Detect if two incidents are duplicates
"""
# Calculate various similarity metrics
text_similarity = self._calculate_text_similarity(incident_a, incident_b)
temporal_proximity = self._calculate_temporal_proximity(incident_a, incident_b)
service_similarity = self._calculate_service_similarity(incident_a, incident_b)
metadata_similarity = self._calculate_metadata_similarity(incident_a, incident_b)
# Calculate overall similarity score
overall_similarity = (
text_similarity * 0.5 +
temporal_proximity * 0.2 +
service_similarity * 0.2 +
metadata_similarity * 0.1
)
# Determine duplication type
duplication_type = self._determine_duplication_type(overall_similarity, text_similarity, temporal_proximity)
if duplication_type == 'NO_DUPLICATE':
return None
# Calculate confidence score
confidence_score = self._calculate_confidence_score(
overall_similarity, text_similarity, temporal_proximity, service_similarity
)
# Determine recommended action
recommended_action = self._determine_recommended_action(confidence_score, duplication_type)

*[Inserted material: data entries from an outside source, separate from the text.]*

import Literature.Computability.Complexity.FoldBricks
import Literature.Computability.Complexity.StackBricksStrings
import Literature.Computability.Complexity.KannanLanguage
import Literature.Computability.Complexity.StackWordArith
import Literature.Computability.QuantumComplexity.BosonReductionCodes
import HarnessLib

/-!
# Exact BosonSampling: the reduction maps of AA13 Thm. 1.1 as polynomial-time string functions

Family `quantum-advantage`; sequel of `BosonReductionCodes.lean` (the instance codes as explicit
strings) in the `FP`-algebra of `BrickAlgebra.lean` / `HashBricks.lean` / `FoldBricks.lean`.
Source: S. Aaronson, A. Arkhipov, *The computational complexity of linear optics*, Theory of
Computing 9 (2013), proof of Thm. 1.1 (p. 178): given a `Per²`-query `⟨⟨⟨X⟩, 1ᵏ⟩, u⟩` (an integer
matrix `X`, a confidence parameter, coins), (i) write down the BosonSampling instance whose planted
outcome has probability `∝ Per(X)²` ("Let us feed `A` as input to `𝒪`", eqs. (4.20)–(4.23); here the
exact-dyadic Gram completion of `ExactBosonSamplingHardness.lean` at precision `t = 3 |⟨X⟩|`,
admissible by `BosonCodes.pairDiag_le_four_pow`), (ii) ask a Stockmeyer counter for the number of
coin strings on which the sampler outputs the planted outcome ("by Theorem 4.1, we can approximate
`p_A`"), (iii) rescale the count (eq. (4.23) inverted). AA13 and Lemma 4.4 ("`U` can be computed in
polynomial time given `X`") take the polynomial running time of these maps for granted; this file
proves it on Mathlib's `TM2` model, by *defining* the three maps as compositions of `FP` bricks and
computing their values on well-formed queries:

* **`BosonFP.bPre`** (`bPre_apply`, `bPre_mem_FP`): `⟨X⟩ ↦ ⟨x₀, y₀⟩` with
  `x₀ = gramInstanceCode (Matrix.of X) (3|⟨X⟩|)`, `y₀ = diagOutcomeCode n (3|⟨X⟩|)`. The machine pads
  the matrix code to the context `⟨q, 1^{|q|³}⟩` (`mkCtx`; the pad makes every emitted piece "linear
  in the first field", the growth discipline of `loopFn_mem_FP`), reads entries with `nthItemFn`
  (`entryF`), computes the Gram sums as two natural sums `P`, `Q` by sign (`gramPF`, `gramQF`, folds
  of `addFn`; `gramZF = intCode (P − Q)` by `BosonCodes.intCode_sub`), the diagonal entries
  `pairDiagF`, the deficits `defF = bin (4ᵗ − pairDiag)` and their base-`4` digits (`digitBitF`, by
  `divFn`/`remFn`), the three kinds of cells (`cellXF`, `cellPF`, `cellVF`, one-bit branches), rows
  (`rowFrF`) and the three row blocks (`partXF`, `partPF`, `partVF`, nested concatenation folds
  `cmapF`), and finally the headers (`x0F`, `y0F`); the values are identified with
  `BosonCodes.gramInstanceCode_eq` / `diagOutcomeCode_eq`. Every loop is a `Brick.foldLoop` with a
  clipped piece function (`Brick.clipF`), so `FP`-membership is by composition (`…_mem_FP`), and the
  size estimates (`length_cell_le`, `length_rowFrame_le`, …) only show that clipping is the identity
  on the intended inputs.
* **`BosonFP.bQuery qA cS`** (`bQuery_apply`, `bQuery_mem_FP`): the count query
  `countQuery ⟨x₀,y₀⟩ m 1 k (u ↾ ℓ')`, `m = qA |x₀|` (the sampler's coins), `ℓ' = cS (|⟨x₀,y₀⟩| + m + 1 + k)`
  (the counter's coins) — the shape consumed by `stockmeyerApproxCounting`.
* **`BosonFP.bPost qA`** (`bPost_apply`, `bPost_mem_FP`): `⟨w, a⟩ ↦ bin ⌈(N/2ᵐ) 4^{tn} n!⌉`,
  `N = decodeNat a` for an *arbitrary* answer string `a` (Mathlib's `decodeNat` reads non-canonical
  numerals too; `Brick.canonF`), `= bin (bosonRescale n t N m)` (`nat_ceil_div_two_pow`).

These maps replace `bosonPre` / `bosonCountQuery` / `bosonCountPost` of
`ExactBosonSamplingHardness.lean` (pinned to `gramPrecision X` and to the junk conventions of
`encodingIntMatrix.decode`), whose `FP`-membership `bosonReduction_mem_FP` is *not* discharged; the
corrected S20 is re-assembled on the new maps in `BosonReductionAssembly.lean`.

## References

* S. Aaronson, A. Arkhipov, *The computational complexity of linear optics*, Theory of Computing 9
  (2013), Lemma 4.4 and proof of Thm. 1.1, eqs. (4.20)–(4.23) (p. 178); Def. 2.4 (p. 163).
* S. Arora, B. Barak, *Computational Complexity: A Modern Approach*, CUP 2009, §1.3 (polynomial
  time is closed under composition and polynomially bounded loops), §0.1 (codes of tuples).
-/


namespace Literature.Computability.QuantumComplexity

# Calculate merge confidence
merge_confidence = self._calculate_merge_confidence(
confidence_score, duplication_type, incident_a, incident_b
)
# Generate reasoning
reasoning = self._generate_reasoning(
duplication_type, text_similarity, temporal_proximity, service_similarity
)
# Extract shared elements
shared_elements = self._extract_shared_elements(incident_a, incident_b)
return DuplicationResult(
duplication_type=duplication_type,
similarity_score=overall_similarity,
confidence_score=confidence_score,
text_similarity=text_similarity,
temporal_proximity=temporal_proximity,
service_similarity=service_similarity,
recommended_action=recommended_action,
merge_confidence=merge_confidence,
reasoning=reasoning,
shared_elements=shared_elements
)
def _calculate_text_similarity(self, incident_a: Dict, incident_b: Dict) -> float:
"""Calculate text similarity between incidents"""
# Combine all text fields
text_a = f"{incident_a.get('title', '')} {incident_a.get('description', '')} {incident_a.get('free_text', '')}".lower()
text_b = f"{incident_b.get('title', '')} {incident_b.get('description', '')} {incident_b.get('free_text', '')}".lower()
# Calculate multiple similarity metrics
jaccard_similarity = self._calculate_jaccard_similarity(text_a, text_b)
cosine_similarity = self._calculate_cosine_similarity(text_a, text_b)
phrase_similarity = self._calculate_phrase_similarity(text_a, text_b)
semantic_similarity = self._calculate_semantic_similarity(text_a, text_b)
# Weighted combination
return (
jaccard_similarity * 0.3 +
cosine_similarity * 0.3 +
phrase_similarity * 0.2 +
semantic_similarity * 0.2
)
def _calculate_jaccard_similarity(self, text_a: str, text_b: str) -> float:
"""Calculate Jaccard similarity based on word sets"""
words_a = set(text_a.split())
words_b = set(text_b.split())
if not words_a or not words_b:
return 0.0
intersection = len(words_a.intersection(words_b))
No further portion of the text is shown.